- What to work on -
Search the entries below for "mixtures", and copy each line where it appears.
____ Material for the task
import Mathlib
import Summits.Ventures.PercRepro2.Independence
import Summits.Ventures.PercRepro2.Harris
import Summits.Ventures.PercRepro2.HCov
import Summits.Ventures.PercRepro2.CutVertexPaths
import Summits.Ventures.PercRepro2.CutOneFarConn
import Summits.Ventures.PercRepro2.CutTwoFarConn
import Summits.Ventures.PercRepro2.CutTwoFarLaw

/-!
# Two marks behind a cut vertex, III: `Gc` IS A CUBIC IN THE LAW OF THE PART (blind cell
PercRepro2, typer-1 g50)

S3 §12.1 ((G5) of proofs/subclaims/S3-CLASSES.md) in the kernel.  With `v` a cut vertex, the marks
`w₁, w₂` on the left and the other marks in `Rt ∪ {v}` (`MarksOK`), every one of the twelve basic
masses of the covariance form — `P(Q)`, `D`, `D_o`, `E_Q[σ_b σ_o]`, `E_Q[σ_b σ₃]`,
`E_Q[σ_b σ₃ 1_{o∈U}]`, `gap`, `E_Q[σ_o]`, `E_Q[σ₃]`, `E_Q[σ₃ 1_{o∈U}]`, `P(PD, b∈U)`,
`P(PD, b∈U, o∈U)` — is the `patProb`-mixture of the same mass on the gadget graphs
(`PQ_mix`, `D_mix`, `Do_mix`, `EQbo_mix`, `EQb3_mix`, `EQb3o_mix`, `gap_mix`, `EQo_mix`,
`EQ3_mix`, `EQ3o_mix`, `PDb_mix`, `PDbo_mix`; the mark events are pattern events, transported by
`conn_marks_iff`, and `prob_Ψ_preimage` is the mixture law), hence

  **`Gc_eq_mix`**: `Gc(A ∪_v B) = Gc_poly(∑_τ patProb(τ) · X^τ(B))` — the cubic polynomial of `Gc`
  at the mixed masses, i.e. «the pattern law of `{v} ∪ M_A` inside `A` is all `Gc` sees»,

and **`Gc_eq_of_patProb_eq`**: two weight vectors with the same right weights and the same law of
the part have the same covariance form.  (With `w₁ = w₂`, or one of them equal to `v`, this
contains the one-far-mark equivalence `CutOneFar.Gc_eq_reduced` as the two-valued case.)  Own work;
standard axioms.
-/

namespace Summit.Ventures.PercRepro2

open CovForm CutVertexM9

namespace CutTwoFar

/-! ## The basic masses of the covariance form are mixtures; `Gc` is a cubic in the law of the
part -/

section Masses

variable {V : Type*} {E : Type*} [Fintype E] [DecidableEq E] {R : Type*} [Field R]
variable {ends : E → Sym2 V} {side : E → Bool} {L : Set V} {v : V} {Rt : Set V} {w₁ w₂ : V}

/-- The five-mark hypothesis: every mark is `w₁`, `w₂`, or lies in `Rt ∪ {v}`. -/
def MarksOK (w₁ w₂ : V) (Rt : Set V) (v : V) (o a₁ a₂ a₃ b : V) : Prop :=
  ∀ m ∈ ({o, a₁, a₂, a₃, b} : Set V), m = w₁ ∨ m = w₂ ∨ m ∈ Rt ∨ m = v

omit [Fintype E] [DecidableEq E] in
/-- Connectivity between the five marks is transported by `Ψ`. -/
lemma conn_marks_iff_of_marksOK (h : CutVertex ends side L v Rt) (hw₁ : w₁ ∈ L ∨ w₁ = v)
    (hw₂ : w₂ ∈ L ∨ w₂ = v) {o a₁ a₂ a₃ b : V} (hM : MarksOK w₁ w₂ Rt v o a₁ a₂ a₃ b) :
    ∀ ω, ∀ x ∈ ({o, a₁, a₂, a₃, b} : Set V), ∀ z ∈ ({o, a₁, a₂, a₃, b} : Set V),
      Conn (gends ends side v w₁ w₂) (Ψ ends side v w₁ w₂ ω) x z ↔ Conn ends ω x z :=
  fun ω x hx z hz => conn_marks_iff h hw₁ hw₂ ω (hM x hx) (hM z hz)

/-- The mark-membership facts, bundled. -/
lemma marks_mem (o a₁ a₂ a₃ b : V) :
    o ∈ ({o, a₁, a₂, a₃, b} : Set V) ∧ a₁ ∈ ({o, a₁, a₂, a₃, b} : Set V) ∧
      a₂ ∈ ({o, a₁, a₂, a₃, b} : Set V) ∧ a₃ ∈ ({o, a₁, a₂, a₃, b} : Set V) ∧
      b ∈ ({o, a₁, a₂, a₃, b} : Set V) := by
  simp

variable (h : CutVertex ends side L v Rt) (hw₁ : w₁ ∈ L ∨ w₁ = v) (hw₂ : w₂ ∈ L ∨ w₂ = v)
  (p : E → R) {o a₁ a₂ a₃ b : V} (hM : MarksOK w₁ w₂ Rt v o a₁ a₂ a₃ b)

include h hw₁ hw₂ hM

/-- `P(Q)` is a mixture. -/
theorem PQ_mix : prob p (avoidAll ends a₂ {a₁}) =
    ∑ τ, patProb ends side v w₁ w₂ p τ *
      prob (gweights side p τ) (avoidAll (gends ends side v w₁ w₂) a₂ {a₁}) := by
  obtain ⟨ho, h1, h2, h3, hb⟩ := marks_mem o a₁ a₂ a₃ b
  have hH := conn_marks_iff_of_marksOK h hw₁ hw₂ hM
  rw [← prob_Ψ_preimage, CutOneFar.preimage_avoidAll_singleton_of_mem' hH h2 h1]

/-- `D = P(PD)` is a mixture. -/
theorem D_mix : prob p (PDEvent ends a₁ a₂ a₃) =
    ∑ τ, patProb ends side v w₁ w₂ p τ *
      prob (gweights side p τ) (PDEvent (gends ends side v w₁ w₂) a₁ a₂ a₃) := by
  obtain ⟨ho, h1, h2, h3, hb⟩ := marks_mem o a₁ a₂ a₃ b
  have hH := conn_marks_iff_of_marksOK h hw₁ hw₂ hM
  rw [← prob_Ψ_preimage, CutOneFar.preimage_PDEvent_of_mem' hH h1 h2 h3]

/-- `D_o` is a mixture. -/
theorem Do_mix : Do p ends o a₁ a₂ a₃ =
    ∑ τ, patProb ends side v w₁ w₂ p τ * Do (gweights side p τ) (gends ends side v w₁ w₂) o a₁ a₂ a₃ := by
  obtain ⟨ho, h1, h2, h3, hb⟩ := marks_mem o a₁ a₂ a₃ b
  have hH := conn_marks_iff_of_marksOK h hw₁ hw₂ hM
  simp only [Do, mul_add, Finset.sum_add_distrib, ← prob_Ψ_preimage, Set.preimage_inter,
    CutOneFar.preimage_PDEvent_of_mem' hH h1 h2 h3, CutOneFar.preimage_connEvent_of_mem' hH h1 ho,
    CutOneFar.preimage_connEvent_of_mem' hH h2 ho]

/-- `E_Q[σ_b σ_o]` is a mixture. -/
theorem EQbo_mix : EQbo p ends o a₁ a₂ b =
    ∑ τ, patProb ends side v w₁ w₂ p τ * EQbo (gweights side p τ) (gends ends side v w₁ w₂) o a₁ a₂ b := by
  obtain ⟨ho, h1, h2, h3, hb⟩ := marks_mem o a₁ a₂ a₃ b
  have hH := conn_marks_iff_of_marksOK h hw₁ hw₂ hM
  simp only [EQbo, mul_add, mul_sub, Finset.sum_add_distrib, Finset.sum_sub_distrib,
    ← prob_Ψ_preimage, Set.preimage_inter, CutOneFar.preimage_avoidAll_singleton_of_mem' hH h2 h1,
    CutOneFar.preimage_connEvent_of_mem' hH h1 ho, CutOneFar.preimage_connEvent_of_mem' hH h2 ho,
    CutOneFar.preimage_connEvent_of_mem' hH h1 hb, CutOneFar.preimage_connEvent_of_mem' hH h2 hb]

/-- `E_Q[σ_b σ₃]` is a mixture. -/
theorem EQb3_mix : EQb3 p ends a₁ a₂ a₃ b =
    ∑ τ, patProb ends side v w₁ w₂ p τ * EQb3 (gweights side p τ) (gends ends side v w₁ w₂) a₁ a₂ a₃ b := by
  obtain ⟨ho, h1, h2, h3, hb⟩ := marks_mem o a₁ a₂ a₃ b
  have hH := conn_marks_iff_of_marksOK h hw₁ hw₂ hM
  simp only [EQb3, mul_add, mul_sub, Finset.sum_add_distrib, Finset.sum_sub_distrib,
    ← prob_Ψ_preimage, Set.preimage_inter, CutOneFar.preimage_TEvent_of_mem' hH h1 h2 h3,
    CutOneFar.preimage_TEvent_of_mem' hH h2 h1 h3, CutOneFar.preimage_connEvent_of_mem' hH h1 hb,
    CutOneFar.preimage_connEvent_of_mem' hH h2 hb]

/-- `E_Q[σ_b σ₃ 1_{o ∈ U}]` is a mixture. -/
theorem EQb3o_mix : EQb3o p ends o a₁ a₂ a₃ b =
    ∑ τ, patProb ends side v w₁ w₂ p τ *
      EQb3o (gweights side p τ) (gends ends side v w₁ w₂) o a₁ a₂ a₃ b := by
  obtain ⟨ho, h1, h2, h3, hb⟩ := marks_mem o a₁ a₂ a₃ b
  have hH := conn_marks_iff_of_marksOK h hw₁ hw₂ hM
  simp only [EQb3o, mul_add, mul_sub, Finset.sum_add_distrib, Finset.sum_sub_distrib,
    ← prob_Ψ_preimage, Set.preimage_inter, CutOneFar.preimage_TEvent_of_mem' hH h1 h2 h3,
    CutOneFar.preimage_TEvent_of_mem' hH h2 h1 h3, CutOneFar.preimage_connEvent_of_mem' hH h1 ho,
    CutOneFar.preimage_connEvent_of_mem' hH h2 ho, CutOneFar.preimage_connEvent_of_mem' hH h1 hb,
    CutOneFar.preimage_connEvent_of_mem' hH h2 hb]

/-- The labelling gap is a mixture. -/
theorem gap_mix : gap p ends a₁ a₂ b =
    ∑ τ, patProb ends side v w₁ w₂ p τ * gap (gweights side p τ) (gends ends side v w₁ w₂) a₁ a₂ b := by
  obtain ⟨ho, h1, h2, h3, hb⟩ := marks_mem o a₁ a₂ a₃ b
  have hH := conn_marks_iff_of_marksOK h hw₁ hw₂ hM
  simp only [gap, mul_sub, Finset.sum_sub_distrib, ← prob_Ψ_preimage,
    CutOneFar.preimage_connEvent_of_mem' hH h1 hb, CutOneFar.preimage_connEvent_of_mem' hH h2 hb]

/-- `E_Q[σ_o]` is a mixture. -/
theorem EQo_mix : EQo p ends o a₁ a₂ =
    ∑ τ, patProb ends side v w₁ w₂ p τ * EQo (gweights side p τ) (gends ends side v w₁ w₂) o a₁ a₂ := by
  obtain ⟨ho, h1, h2, h3, hb⟩ := marks_mem o a₁ a₂ a₃ b
  have hH := conn_marks_iff_of_marksOK h hw₁ hw₂ hM
  simp only [EQo, mul_sub, Finset.sum_sub_distrib, ← prob_Ψ_preimage, Set.preimage_inter,
    CutOneFar.preimage_avoidAll_singleton_of_mem' hH h2 h1,
    CutOneFar.preimage_connEvent_of_mem' hH h1 ho, CutOneFar.preimage_connEvent_of_mem' hH h2 ho]

/-- `E_Q[σ₃]` is a mixture. -/
theorem EQ3_mix : EQ3 p ends a₁ a₂ a₃ =
    ∑ τ, patProb ends side v w₁ w₂ p τ * EQ3 (gweights side p τ) (gends ends side v w₁ w₂) a₁ a₂ a₃ := by
  obtain ⟨ho, h1, h2, h3, hb⟩ := marks_mem o a₁ a₂ a₃ b
  have hH := conn_marks_iff_of_marksOK h hw₁ hw₂ hM
  simp only [EQ3, mul_sub, Finset.sum_sub_distrib, ← prob_Ψ_preimage,
    CutOneFar.preimage_TEvent_of_mem' hH h1 h2 h3, CutOneFar.preimage_TEvent_of_mem' hH h2 h1 h3]

/-- `E_Q[σ₃ 1_{o ∈ U}]` is a mixture. -/
theorem EQ3o_mix : EQ3o p ends o a₁ a₂ a₃ =
    ∑ τ, patProb ends side v w₁ w₂ p τ * EQ3o (gweights side p τ) (gends ends side v w₁ w₂) o a₁ a₂ a₃ := by
  obtain ⟨ho, h1, h2, h3, hb⟩ := marks_mem o a₁ a₂ a₃ b
  have hH := conn_marks_iff_of_marksOK h hw₁ hw₂ hM
  simp only [EQ3o, mul_add, mul_sub, Finset.sum_add_distrib, Finset.sum_sub_distrib,
    ← prob_Ψ_preimage, Set.preimage_inter, CutOneFar.preimage_TEvent_of_mem' hH h1 h2 h3,
    CutOneFar.preimage_TEvent_of_mem' hH h2 h1 h3, CutOneFar.preimage_connEvent_of_mem' hH h1 ho,
    CutOneFar.preimage_connEvent_of_mem' hH h2 ho]

/-- `P(PD, b ∈ U)` is a mixture. -/
theorem PDb_mix : PDb p ends a₁ a₂ a₃ b =
    ∑ τ, patProb ends side v w₁ w₂ p τ * PDb (gweights side p τ) (gends ends side v w₁ w₂) a₁ a₂ a₃ b := by
  obtain ⟨ho, h1, h2, h3, hb⟩ := marks_mem o a₁ a₂ a₃ b
  have hH := conn_marks_iff_of_marksOK h hw₁ hw₂ hM
  simp only [PDb, mul_add, Finset.sum_add_distrib, ← prob_Ψ_preimage, Set.preimage_inter,
    CutOneFar.preimage_PDEvent_of_mem' hH h1 h2 h3, CutOneFar.preimage_connEvent_of_mem' hH h1 hb,
    CutOneFar.preimage_connEvent_of_mem' hH h2 hb]

/-- `P(PD, b ∈ U, o ∈ U)` is a mixture. -/
theorem PDbo_mix : PDbo p ends o a₁ a₂ a₃ b =
    ∑ τ, patProb ends side v w₁ w₂ p τ * PDbo (gweights side p τ) (gends ends side v w₁ w₂) o a₁ a₂ a₃ b := by
  obtain ⟨ho, h1, h2, h3, hb⟩ := marks_mem o a₁ a₂ a₃ b
  have hH := conn_marks_iff_of_marksOK h hw₁ hw₂ hM
  simp only [PDbo, mul_add, Finset.sum_add_distrib, ← prob_Ψ_preimage, Set.preimage_inter,
    CutOneFar.preimage_PDEvent_of_mem' hH h1 h2 h3, CutOneFar.preimage_connEvent_of_mem' hH h1 ho,
    CutOneFar.preimage_connEvent_of_mem' hH h2 ho, CutOneFar.preimage_connEvent_of_mem' hH h1 hb,
    CutOneFar.preimage_connEvent_of_mem' hH h2 hb]

/-- **THE LAW OF THE PART** (S3 §12.1): the covariance form of `G = A ∪_v B` with the two marks
`w₁, w₂` in `A` is the cubic polynomial of `Gc` evaluated at the `patProb`-mixtures of the twelve
basic masses of the gadget graphs — `Gc` depends on the part `A` only through the law of its
connection pattern on `{v, w₁, w₂}`. -/
theorem Gc_eq_mix : Gc p ends o a₁ a₂ a₃ b =
    (∑ τ, patProb ends side v w₁ w₂ p τ *
        prob (gweights side p τ) (avoidAll (gends ends side v w₁ w₂) a₂ {a₁})) *
      ((∑ τ, patProb ends side v w₁ w₂ p τ *
          prob (gweights side p τ) (PDEvent (gends ends side v w₁ w₂) a₁ a₂ a₃)) *
        (∑ τ, patProb ends side v w₁ w₂ p τ *
          EQbo (gweights side p τ) (gends ends side v w₁ w₂) o a₁ a₂ b) +
        (∑ τ, patProb ends side v w₁ w₂ p τ *
          Do (gweights side p τ) (gends ends side v w₁ w₂) o a₁ a₂ a₃) *
        (∑ τ, patProb ends side v w₁ w₂ p τ *
          EQb3 (gweights side p τ) (gends ends side v w₁ w₂) a₁ a₂ a₃ b) -
        (∑ τ, patProb ends side v w₁ w₂ p τ *
          prob (gweights side p τ) (PDEvent (gends ends side v w₁ w₂) a₁ a₂ a₃)) *
        (∑ τ, patProb ends side v w₁ w₂ p τ *
          EQb3o (gweights side p τ) (gends ends side v w₁ w₂) o a₁ a₂ a₃ b)) +
    (∑ τ, patProb ends side v w₁ w₂ p τ *
        gap (gweights side p τ) (gends ends side v w₁ w₂) a₁ a₂ b) *
      ((∑ τ, patProb ends side v w₁ w₂ p τ *
          prob (gweights side p τ) (PDEvent (gends ends side v w₁ w₂) a₁ a₂ a₃)) *
        (∑ τ, patProb ends side v w₁ w₂ p τ *
          EQo (gweights side p τ) (gends ends side v w₁ w₂) o a₁ a₂) +
        (∑ τ, patProb ends side v w₁ w₂ p τ *
          Do (gweights side p τ) (gends ends side v w₁ w₂) o a₁ a₂ a₃) *
        (∑ τ, patProb ends side v w₁ w₂ p τ *
          EQ3 (gweights side p τ) (gends ends side v w₁ w₂) a₁ a₂ a₃) -
        (∑ τ, patProb ends side v w₁ w₂ p τ *
          prob (gweights side p τ) (PDEvent (gends ends side v w₁ w₂) a₁ a₂ a₃)) *
        (∑ τ, patProb ends side v w₁ w₂ p τ *
          EQ3o (gweights side p τ) (gends ends side v w₁ w₂) o a₁ a₂ a₃)) +
    (∑ τ, patProb ends side v w₁ w₂ p τ *
        prob (gweights side p τ) (avoidAll (gends ends side v w₁ w₂) a₂ {a₁})) *
      ((∑ τ, patProb ends side v w₁ w₂ p τ *
          Do (gweights side p τ) (gends ends side v w₁ w₂) o a₁ a₂ a₃) *
        (∑ τ, patProb ends side v w₁ w₂ p τ *
          PDb (gweights side p τ) (gends ends side v w₁ w₂) a₁ a₂ a₃ b) -
        (∑ τ, patProb ends side v w₁ w₂ p τ *
          prob (gweights side p τ) (PDEvent (gends ends side v w₁ w₂) a₁ a₂ a₃)) *
        (∑ τ, patProb ends side v w₁ w₂ p τ *
          PDbo (gweights side p τ) (gends ends side v w₁ w₂) o a₁ a₂ a₃ b)) := by
  rw [Gc, DEF, PQ_mix h hw₁ hw₂ p hM, D_mix h hw₁ hw₂ p hM, Do_mix h hw₁ hw₂ p hM,
    EQbo_mix h hw₁ hw₂ p hM, EQb3_mix h hw₁ hw₂ p hM, EQb3o_mix h hw₁ hw₂ p hM,
    gap_mix h hw₁ hw₂ p hM, EQo_mix h hw₁ hw₂ p hM, EQ3_mix h hw₁ hw₂ p hM,
    EQ3o_mix h hw₁ hw₂ p hM, PDb_mix h hw₁ hw₂ p hM, PDbo_mix h hw₁ hw₂ p hM]

omit hM in
/-- **Transport across the part**: two weight vectors with the same right weights and the same law
of the part have the same covariance form. -/
theorem Gc_eq_of_patProb_eq {p' : E → R} (hR : ∀ e, side e = false → p e = p' e)
    (hpat : ∀ τ, patProb ends side v w₁ w₂ p τ = patProb ends side v w₁ w₂ p' τ)
    (o a₁ a₂ a₃ b : V) (hM : MarksOK w₁ w₂ Rt v o a₁ a₂ a₃ b) :
    Gc p ends o a₁ a₂ a₃ b = Gc p' ends o a₁ a₂ a₃ b := by
  rw [Gc_eq_mix h hw₁ hw₂ p hM, Gc_eq_mix h hw₁ hw₂ p' hM]
  simp only [hpat, gweights_eq_of_agree side hR]

end Masses

/-! ## The five-state law -/

section FiveStates

variable {V : Type*} {E : Type*} [Fintype E] [DecidableEq E] {R : Type*} [Field R]

/-- The five transitive patterns of `{v, w₁, w₂}`: all apart, all joined, `w₁ ↔ v` only,
`w₂ ↔ v` only, `w₁ ↔ w₂` only. -/
def transPatterns : Finset (Fin 3 → Bool) :=
  {![false, false, false], ![true, true, true], ![true, false, false], ![false, true, false],
    ![false, false, true]}

/-- A pattern outside the five transitive ones has two pairs joined and the third not. -/
lemma nontransitive_of_not_mem {τ : Fin 3 → Bool} (hτ : τ ∉ transPatterns) :
    (τ 0 = true ∧ τ 1 = true ∧ τ 2 = false) ∨ (τ 0 = true ∧ τ 2 = true ∧ τ 1 = false) ∨
      (τ 1 = true ∧ τ 2 = true ∧ τ 0 = false) := by
  revert τ
  decide

/-- **The five-state law**: every `patProb`-mixture is a sum over the five transitive patterns. -/
theorem mix_eq_sum_transPatterns (ends : E → Sym2 V) (side : E → Bool) (v w₁ w₂ : V) (p : E → R)
    (X : (Fin 3 → Bool) → R) :
    ∑ τ, patProb ends side v w₁ w₂ p τ * X τ =
      ∑ τ ∈ transPatterns, patProb ends side v w₁ w₂ p τ * X τ := by
  symm
  refine Finset.sum_subset (Finset.subset_univ _) fun τ _ hτ => ?_
  rw [patProb_eq_zero_of_nontransitive ends side v w₁ w₂ p (nontransitive_of_not_mem hτ), zero_mul]

end FiveStates

end CutTwoFar

end Summit.Ventures.PercRepro2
________
- Solution for this problem -
/-! ## The basic masses of the covariance form are mixtures; `Gc` is a cubic in the law of the
`w₁, w₂` in `A` is the cubic polynomial of `Gc` evaluated at the `patProb`-mixtures of the twelve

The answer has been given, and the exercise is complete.